(Dataset records)
/-! ## Pathwise: non-first collisions of a sphere are charged -/

/-- **Pathwise charging of the excess count.**  Along a good orbit on `𝕋³` (`ε < 1/2`), for `T > 0`, the total over
the spheres `i` of the number of collision times of `i` in `[0, T]` BEYOND THE FIRST (truncated subtraction: `0` for a
sphere without collision) is at most `K₃ + 2 K_F`: `K₃ = Σ_{collisions (s,i,j), s ∈ [0,T]} ‖v_j − v_i‖ / ((1/2 − ε)/(2T))`
and `K_F` the collision sum over `[0, T]` of the forward-contact count
`#{j' ∉ {i, j} : ‖reprSym((x_{j'} − x_i) + proj(t (v_{j'} − v_i)))‖ = ε for some t ∈ (0, 2T)}` read at the collision.
(A non-first collision `(s, i, j)` of `i` has the flight start of `i` in `[0, s)`; the later flight start `s''` of `i`, `j`
is a collision in `[0, s)` followed by free flight of both up to `s`, `s − s'' < 2T`; a re-collision of the same pair costs
relative speed `≥ (1/2 − ε)/(2T)` (`one_le_relSpeed_div_of_recollision`), any other is charged to `(s'', p, m)` by
`charge_spec`, at most two per target.) [folklore] -/
theorem sum_ncard_collisionTimesOf_sub_one_le_chargedSums {σ : ℝ} {N : ℕ}
    {Φ : HardSphereFlow (Torus.geometry (Fin 3)) (hsDiameter σ N) (N + 1)} {z : Config (N + 1) (Fin 3) T3}
    (hz : z ∈ Φ.good) (hε2 : hsDiameter σ N < 1 / 2) {T : ℝ} (hT : 0 < T) :
    (∑ i : Fin (N + 1), (((collisionTimesOf (Torus.geometry (Fin 3)) (hsDiameter σ N) (orbit σ N Φ z) i ∩
        Icc 0 T).ncard - 1 : ℕ) : ℝ)) ≤
      collisionPairSum (Torus.geometry (Fin 3)) (hsDiameter σ N) (orbit σ N Φ z) (Icc 0 T)
          (fun s i j => ‖(orbit σ N Φ z s j).2 - (orbit σ N Φ z s i).2‖ / ((1 / 2 - hsDiameter σ N) / (2 * T))) +
        2 * collisionPairSum (Torus.geometry (Fin 3)) (hsDiameter σ N) (orbit σ N Φ z) (Icc 0 T)
          (fun s i j => ∑ j' : Fin (N + 1), if j' ≠ i ∧ j' ≠ j ∧ ∃ t ∈ Ioo 0 (2 * T),
            ‖Torus.reprSym (((orbit σ N Φ z s j').1 - (orbit σ N Φ z s i).1) +
              Torus.proj (t • ((orbit σ N Φ z s j').2 - (orbit σ N Φ z s i).2)))‖ = hsDiameter σ N
            then (1 : ℝ) else 0) := by
  classical
  have hγ := isTraj hz
  have hG : (Torus.geometry (Fin 3)).IsHardSphereRegular (hsDiameter σ N) :=
    Torus.isHardSphereRegular_geometry (by rw [← one_div]; exact hε2)
  have hfinT := hγ.locFinite 0 T
  have hTf := finite_collisionTriples hfinT
  rw [collisionPairSum_eq_finsum_triples hfinT, collisionPairSum_eq_finsum_triples hfinT,
    finsum_mem_eq_finite_toFinset_sum _ hTf, finsum_mem_eq_finite_toFinset_sum _ hTf]
  -- notation
  set Tr := hTf.toFinset with hTrdef
  set fs : Fin (N + 1) → ℝ → ℝ := fun k s =>
    flightStart (Torus.geometry (Fin 3)) (hsDiameter σ N) (orbit σ N Φ z) (-T) k s with hfsdef
  set st : ℝ × Fin (N + 1) × Fin (N + 1) → ℝ := fun e => max (fs e.2.1 e.1) (fs e.2.2 e.1) with hstdef
  set ld : ℝ × Fin (N + 1) × Fin (N + 1) → Fin (N + 1) := fun e =>
    if fs e.2.2 e.1 ≤ fs e.2.1 e.1 then e.2.1 else e.2.2 with hlddef
  set ot : ℝ × Fin (N + 1) × Fin (N + 1) → Fin (N + 1) := fun e =>
    if fs e.2.2 e.1 ≤ fs e.2.1 e.1 then e.2.2 else e.2.1 with hotdef
  set F : ℝ × Fin (N + 1) × Fin (N + 1) → ℝ := fun e => ∑ j' : Fin (N + 1),
    if j' ≠ e.2.1 ∧ j' ≠ e.2.2 ∧ ∃ t ∈ Ioo 0 (2 * T),
      ‖Torus.reprSym (((orbit σ N Φ z e.1 j').1 - (orbit σ N Φ z e.1 e.2.1).1) +
        Torus.proj (t • ((orbit σ N Φ z e.1 j').2 - (orbit σ N Φ z e.1 e.2.1).2)))‖ = hsDiameter σ N
      then (1 : ℝ) else 0 with hFdef
  set b : ℝ × Fin (N + 1) × Fin (N + 1) → ℝ := fun e =>
    ‖(orbit σ N Φ z e.1 e.2.2).2 - (orbit σ N Φ z e.1 e.2.1).2‖ / ((1 / 2 - hsDiameter σ N) / (2 * T)) with hbdef
  set Θ : ℝ × Fin (N + 1) × Fin (N + 1) → ℝ × Fin (N + 1) × Fin (N + 1) := fun e =>
    (st e, ld e, partner (Torus.geometry (Fin 3)) (hsDiameter σ N) (orbit σ N Φ z (st e)) (ld e)) with hΘdef
  -- the charged collisions: those whose first partner has a flight start in `[0, s)`
  set A : Finset (ℝ × Fin (N + 1) × Fin (N + 1)) := Tr.filter fun e => 0 ≤ fs e.2.1 e.1 with hAdef
  set A₁ : Finset (ℝ × Fin (N + 1) × Fin (N + 1)) := A.filter fun e =>
    ¬ Participates (Torus.geometry (Fin 3)) (hsDiameter σ N) (orbit σ N Φ z (st e)) (ot e) with hA₁def
  set A₂ : Finset (ℝ × Fin (N + 1) × Fin (N + 1)) := A.filter fun e =>
    Participates (Torus.geometry (Fin 3)) (hsDiameter σ N) (orbit σ N Φ z (st e)) (ot e) with hA₂def
  change (∑ i : Fin (N + 1), (((collisionTimesOf (Torus.geometry (Fin 3)) (hsDiameter σ N) (orbit σ N Φ z) i ∩
      Icc 0 T).ncard - 1 : ℕ) : ℝ)) ≤ ∑ e ∈ Tr, b e + 2 * ∑ e ∈ Tr, F e
  -- membership in the triples
  have hTr : ∀ e ∈ Tr, e.1 ∈ Icc 0 T ∧
      e.2 ∈ contactPairs (Torus.geometry (Fin 3)) (hsDiameter σ N) (orbit σ N Φ z e.1) := fun e he =>
    mem_collisionTriples.1 (hTf.mem_toFinset.1 he)
  have hfink : ∀ (k : Fin (N + 1)) (t : ℝ), (collisionTimesOf (Torus.geometry (Fin 3)) (hsDiameter σ N)
      (orbit σ N Φ z) k ∩ Ioo (-T) t).Finite := fun k t => hγ.finite_collisionTimesOf_inter_Ioo k (-T) t
  -- (1) the excess count is at most the number of charged collisions
  have h1 : (∑ i : Fin (N + 1), (((collisionTimesOf (Torus.geometry (Fin 3)) (hsDiameter σ N) (orbit σ N Φ z) i ∩
      Icc 0 T).ncard - 1 : ℕ) : ℝ)) ≤ (A.card : ℝ) := by
    have hfib : ∀ i : Fin (N + 1), ((collisionTimesOf (Torus.geometry (Fin 3)) (hsDiameter σ N) (orbit σ N Φ z) i ∩
        Icc 0 T).ncard - 1 : ℕ) ≤ (A.filter fun e => e.2.1 = i).card := by
      intro i
      have hSfin : (collisionTimesOf (Torus.geometry (Fin 3)) (hsDiameter σ N) (orbit σ N Φ z) i ∩ Icc 0 T).Finite :=
        hfinT.subset (inter_subset_inter_left _ (collisionTimesOf_subset _ i))
      set Si := hSfin.toFinset with hSidef
      rw [Set.ncard_eq_toFinset_card _ hSfin]
      by_cases hne : Si.Nonempty
      · set s₀ := Si.min' hne with hs₀def
        have hs₀ : s₀ ∈ Si := Si.min'_mem hne
        obtain ⟨hs₀c, hs₀I⟩ := (Set.Finite.mem_toFinset hSfin).1 hs₀
        rw [← Finset.card_erase_of_mem hs₀]
        refine Finset.card_le_card_of_injOn (fun s => (s, i, partner (Torus.geometry (Fin 3)) (hsDiameter σ N)
          (orbit σ N Φ z s) i)) (fun s hs => ?_) (fun s _ s' _ h => congrArg Prod.fst h)
        obtain ⟨hss₀, hsS⟩ := Finset.mem_erase.1 hs
        obtain ⟨hsc, hsI⟩ := (Set.Finite.mem_toFinset hSfin).1 hsS
        have hlt : s₀ < s := lt_of_le_of_ne (Si.min'_le s hsS) (Ne.symm hss₀)
        have hpart : Participates (Torus.geometry (Fin 3)) (hsDiameter σ N) (orbit σ N Φ z s) i := hsc
        have hcp : (i, partner (Torus.geometry (Fin 3)) (hsDiameter σ N) (orbit σ N Φ z s) i) ∈
            contactPairs (Torus.geometry (Fin 3)) (hsDiameter σ N) (orbit σ N Φ z s) := by
          rcases collide_partner hpart with h | h
          · exact h
          · exact (swap_mem_contactPairs_iff hG).1 h
        have hmemTr : (s, i, partner (Torus.geometry (Fin 3)) (hsDiameter σ N) (orbit σ N Φ z s) i) ∈ Tr :=
          hTf.mem_toFinset.2 ⟨hsI, hcp⟩
        have hfs : 0 ≤ fs i s :=
          hs₀I.1.trans (le_flightStart_of_mem (hfink i s) hs₀c (by linarith [hs₀I.1]) hlt)
        rw [Finset.mem_coe, Finset.mem_filter]
        exact ⟨Finset.mem_filter.2 ⟨hmemTr, hfs⟩, rfl⟩
      · have hemp : hSfin.toFinset = ∅ := Finset.not_nonempty_iff_eq_empty.1 hne
        rw [hemp, Finset.card_empty]
        exact Nat.zero_le _
    have hsum : A.card = ∑ i : Fin (N + 1), (A.filter fun e => e.2.1 = i).card :=
      Finset.card_eq_sum_card_fiberwise fun e _ => Finset.mem_univ e.2.1
    rw [hsum]
    push_cast
    exact Finset.sum_le_sum fun i _ => by exact_mod_cast hfib i
  -- the lead particle realises the later flight start
  have hld : ∀ e, st e = fs (ld e) e.1 ∧ fs (ot e) e.1 ≤ st e ∧
      ((ld e = e.2.1 ∧ ot e = e.2.2) ∨ (ld e = e.2.2 ∧ ot e = e.2.1)) := by
    intro e
    by_cases h : fs e.2.2 e.1 ≤ fs e.2.1 e.1
    · have hl : ld e = e.2.1 := by rw [hlddef]; exact if_pos h
      have ho : ot e = e.2.2 := by rw [hotdef]; exact if_pos h
      refine ⟨?_, ?_, Or.inl ⟨hl, ho⟩⟩
      · rw [hl]; exact max_eq_left h
      · rw [ho]; exact le_max_right _ _
    · have hl : ld e = e.2.2 := by rw [hlddef]; exact if_neg h
      have ho : ot e = e.2.1 := by rw [hotdef]; exact if_neg h
      refine ⟨?_, ?_, Or.inr ⟨hl, ho⟩⟩
      · rw [hl]; exact max_eq_right (not_le.1 h).le
      · rw [ho]; exact le_max_left _ _
  -- consequences of being charged: a collision of the lead particle in `[0, s)`, then free flights up to `s`
  have hβ : ∀ e ∈ A, st e ∈ Ico 0 e.1 ∧ e.1 ≤ T ∧
      Participates (Torus.geometry (Fin 3)) (hsDiameter σ N) (orbit σ N Φ z (st e)) (ld e) ∧
      (∀ u ∈ Ioo (st e) e.1, ¬ Participates (Torus.geometry (Fin 3)) (hsDiameter σ N) (orbit σ N Φ z u) (ld e)) ∧
      (∀ u ∈ Ioo (st e) e.1, ¬ Participates (Torus.geometry (Fin 3)) (hsDiameter σ N) (orbit σ N Φ z u) (ot e)) ∧
      (ld e, ot e) ∈ contactPairs (Torus.geometry (Fin 3)) (hsDiameter σ N) (orbit σ N Φ z e.1) := by
    intro e he
    obtain ⟨heTr, hfs0⟩ := Finset.mem_filter.1 he
    obtain ⟨heI, hecp⟩ := hTr e heTr
    obtain ⟨hst, hot, hor⟩ := hld e
    have hst0 : 0 ≤ st e := hfs0.trans (le_max_left _ _)
    have hTe : -T < e.1 := by linarith [heI.1]
    have hstlt : st e < e.1 := by
      rw [hst]; exact flightStart_lt (hfink (ld e) e.1) hTe
    have hmem : st e ∈ collisionTimesOf (Torus.geometry (Fin 3)) (hsDiameter σ N) (orbit σ N Φ z) (ld e) ∩
        Ioo (-T) e.1 := by
      have h : st e ∈ insert (-T) (collisionTimesOf (Torus.geometry (Fin 3)) (hsDiameter σ N) (orbit σ N Φ z) (ld e) ∩
          Ioo (-T) e.1) := by
        rw [hst]; exact flightStart_mem (hfink (ld e) e.1)
      rcases mem_insert_iff.1 h with h | h
      · exfalso; linarith
      · exact h
    refine ⟨⟨hst0, hstlt⟩, heI.2, hmem.1, fun u hu => ?_, fun u hu => ?_, ?_⟩
    · have hu' : u ∈ Ioo (fs (ld e) e.1) e.1 := by rw [← hst]; exact hu
      exact not_participates_of_mem_Ioo_flightStart (hfink (ld e) e.1) hu'
    · exact not_participates_of_mem_Ioo_flightStart (hfink (ot e) e.1) ⟨hot.trans_lt hu.1, hu.2⟩
    · rcases hor with ⟨h1, h2⟩ | ⟨h1, h2⟩
      · rw [h1, h2]; exact hecp
      · rw [h1, h2]; exact (swap_mem_contactPairs_iff hG).1 hecp
  -- (2) the charged collisions split according to the participation of the other partner at `st`
  have h2 : (A.card : ℝ) = (A₂.card : ℝ) + (A₁.card : ℝ) := by
    rw [hA₂def, hA₁def]
    exact_mod_cast (Finset.card_filter_add_card_filter_not _).symm
  -- (3) fast re-collisions of the same pair
  have h3 : (A₂.card : ℝ) ≤ ∑ e ∈ Tr, b e := by
    have hA₂T : A₂ ⊆ Tr := fun e he => (Finset.mem_filter.1 (Finset.mem_filter.1 he).1).1
    have hb0 : ∀ e, 0 ≤ b e := fun e => div_nonneg (norm_nonneg _) (div_nonneg (by linarith) (by positivity))
    calc (A₂.card : ℝ) = ∑ _e ∈ A₂, (1 : ℝ) := by rw [Finset.sum_const, nsmul_eq_mul, mul_one]
      _ ≤ ∑ e ∈ A₂, b e := by
          refine Finset.sum_le_sum fun e he => ?_
          obtain ⟨heA, hpart⟩ := Finset.mem_filter.1 he
          obtain ⟨hIco, heT, hpl, hfl, hfo, hc⟩ := hβ e heA
          have h := one_le_relSpeed_div_of_recollision (ℓ := 2 * T) hz hε2 hIco.2 (by linarith [hIco.1])
            (by positivity) hpl hpart hfl hfo hc
          rcases (hld e).2.2 with ⟨hl, ho⟩ | ⟨hl, ho⟩
          · rw [hl, ho] at h
            exact h
          · rw [hl, ho, norm_sub_rev] at h
            exact h
      _ ≤ ∑ e ∈ Tr, b e := Finset.sum_le_sum_of_subset_of_nonneg hA₂T fun e _ _ => hb0 e
  -- (4) the charging map on `A₁`
  have hch : ∀ e ∈ A₁, Θ e ∈ Tr ∧ 1 ≤ F (Θ e) ∧
      (∀ u ∈ Ioo (st e) e.1, ¬ Participates (Torus.geometry (Fin 3)) (hsDiameter σ N) (orbit σ N Φ z u) (ld e)) ∧
      Participates (Torus.geometry (Fin 3)) (hsDiameter σ N) (orbit σ N Φ z e.1) (ld e) ∧ st e < e.1 ∧
      (ld e, ot e) ∈ contactPairs (Torus.geometry (Fin 3)) (hsDiameter σ N) (orbit σ N Φ z e.1) := by
    intro e he
    obtain ⟨heA, hpart⟩ := Finset.mem_filter.1 he
    obtain ⟨hIco, heT, hpl, hfl, hfo, hc⟩ := hβ e heA
    obtain ⟨hpm, hop, hom, t, ht, hhit⟩ :=
      charge_spec (ℓ := 2 * T) hz hε2 hIco.2 (by linarith [hIco.1]) hpl hfl hfo hpart hc
    refine ⟨hTf.mem_toFinset.2 ⟨⟨hIco.1, hIco.2.le.trans heT⟩, hpm⟩, ?_, hfl, ⟨ot e, Or.inl hc⟩, hIco.2, hc⟩
    have hterm : (1 : ℝ) ≤ (if ot e ≠ ld e ∧
        ot e ≠ partner (Torus.geometry (Fin 3)) (hsDiameter σ N) (orbit σ N Φ z (st e)) (ld e) ∧
        ∃ t ∈ Ioo 0 (2 * T), ‖Torus.reprSym (((orbit σ N Φ z (st e) (ot e)).1 - (orbit σ N Φ z (st e) (ld e)).1) +
          Torus.proj (t • ((orbit σ N Φ z (st e) (ot e)).2 - (orbit σ N Φ z (st e) (ld e)).2)))‖ =
            hsDiameter σ N then (1 : ℝ) else 0) := by
      rw [if_pos ⟨hop, hom, t, ht, hhit⟩]
    refine hterm.trans ?_
    exact Finset.single_le_sum (f := fun j' => if j' ≠ ld e ∧
        j' ≠ partner (Torus.geometry (Fin 3)) (hsDiameter σ N) (orbit σ N Φ z (st e)) (ld e) ∧
        ∃ t ∈ Ioo 0 (2 * T), ‖Torus.reprSym (((orbit σ N Φ z (st e) j').1 - (orbit σ N Φ z (st e) (ld e)).1) +
          Torus.proj (t • ((orbit σ N Φ z (st e) j').2 - (orbit σ N Φ z (st e) (ld e)).2)))‖ =
            hsDiameter σ N then (1 : ℝ) else 0)
      (fun j' _ => by positivity) (Finset.mem_univ (ot e))
  -- at most two charged collisions have the same target
  have hfib : ∀ y ∈ A₁.image Θ, (A₁.filter fun e => Θ e = y).card ≤ 2 := by
    intro y hy
    obtain ⟨e₀, he₀, rfl⟩ := Finset.mem_image.1 hy
    obtain ⟨-, -, hf₀, hp₀, hlt₀, hc₀⟩ := hch e₀ he₀
    have hsub : (A₁.filter fun e => Θ e = Θ e₀) ⊆ {(e₀.1, (ld e₀, ot e₀)), (e₀.1, (ot e₀, ld e₀))} := by
      intro e he
      obtain ⟨heB, heq⟩ := Finset.mem_filter.1 he
      obtain ⟨-, -, hf, hp, hlt, hc⟩ := hch e heB
      have hst : st e = st e₀ := congrArg Prod.fst heq
      have hlde : ld e = ld e₀ := congrArg (fun q => q.2.1) heq
      rw [hst, hlde] at hf
      rw [hlde] at hp hc
      have hs : e.1 = e₀.1 := eq_of_nextCollision (hst ▸ hlt) hlt₀ hf hp hf₀ hp₀
      rw [hs] at hc
      have hpair := hγ.contactPairs_eq_pair hG hc₀
      have h2 : e.2 ∈ contactPairs (Torus.geometry (Fin 3)) (hsDiameter σ N) (orbit σ N Φ z e₀.1) := by
        rcases (hld e).2.2 with ⟨hl, ho⟩ | ⟨hl, ho⟩
        · have : e.2 = (ld e, ot e) := Prod.ext hl.symm ho.symm
          rw [this, hlde]; exact hc
        · have : e.2 = (ot e, ld e) := Prod.ext ho.symm hl.symm
          rw [this, hlde]; exact (swap_mem_contactPairs_iff hG).2 hc
      rw [hpair, Finset.mem_insert, Finset.mem_singleton] at h2
      rw [Finset.mem_insert, Finset.mem_singleton]
      rcases h2 with h2 | h2
      · exact Or.inl (Prod.ext hs h2)
      · exact Or.inr (Prod.ext hs h2)
    exact (Finset.card_le_card hsub).trans Finset.card_le_two
  have h4 : (A₁.card : ℝ) ≤ 2 * ∑ e ∈ Tr, F e := by
    have hcard : (A₁.card : ℝ) ≤ 2 * ((A₁.image Θ).card : ℝ) := by
      exact_mod_cast Finset.card_le_mul_card_image A₁ 2 hfib
    have himg : ((A₁.image Θ).card : ℝ) ≤ ∑ y ∈ A₁.image Θ, F y := by
      rw [← mul_one ((A₁.image Θ).card : ℝ), ← nsmul_eq_mul, ← Finset.sum_const]
      refine Finset.sum_le_sum fun y hy => ?_
      obtain ⟨e, he, rfl⟩ := Finset.mem_image.1 hy
      exact (hch e he).2.1
    have himgT : ∑ y ∈ A₁.image Θ, F y ≤ ∑ e ∈ Tr, F e :=
      Finset.sum_le_sum_of_subset_of_nonneg (fun y hy => by
        obtain ⟨e, he, rfl⟩ := Finset.mem_image.1 hy
        exact (hch e he).1) fun e _ _ => Finset.sum_nonneg fun j' _ => by positivity
    linarith
  -- assemble
  linarith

Prompt —
The word to find is "charging". Copy every line of the records that holds it.

Solved problem —
/-- **Pathwise charging of the excess count.**  Along a good orbit on `𝕋³` (`ε < 1/2`), for `T > 0`, the total over
  -- (4) the charging map on `A₁`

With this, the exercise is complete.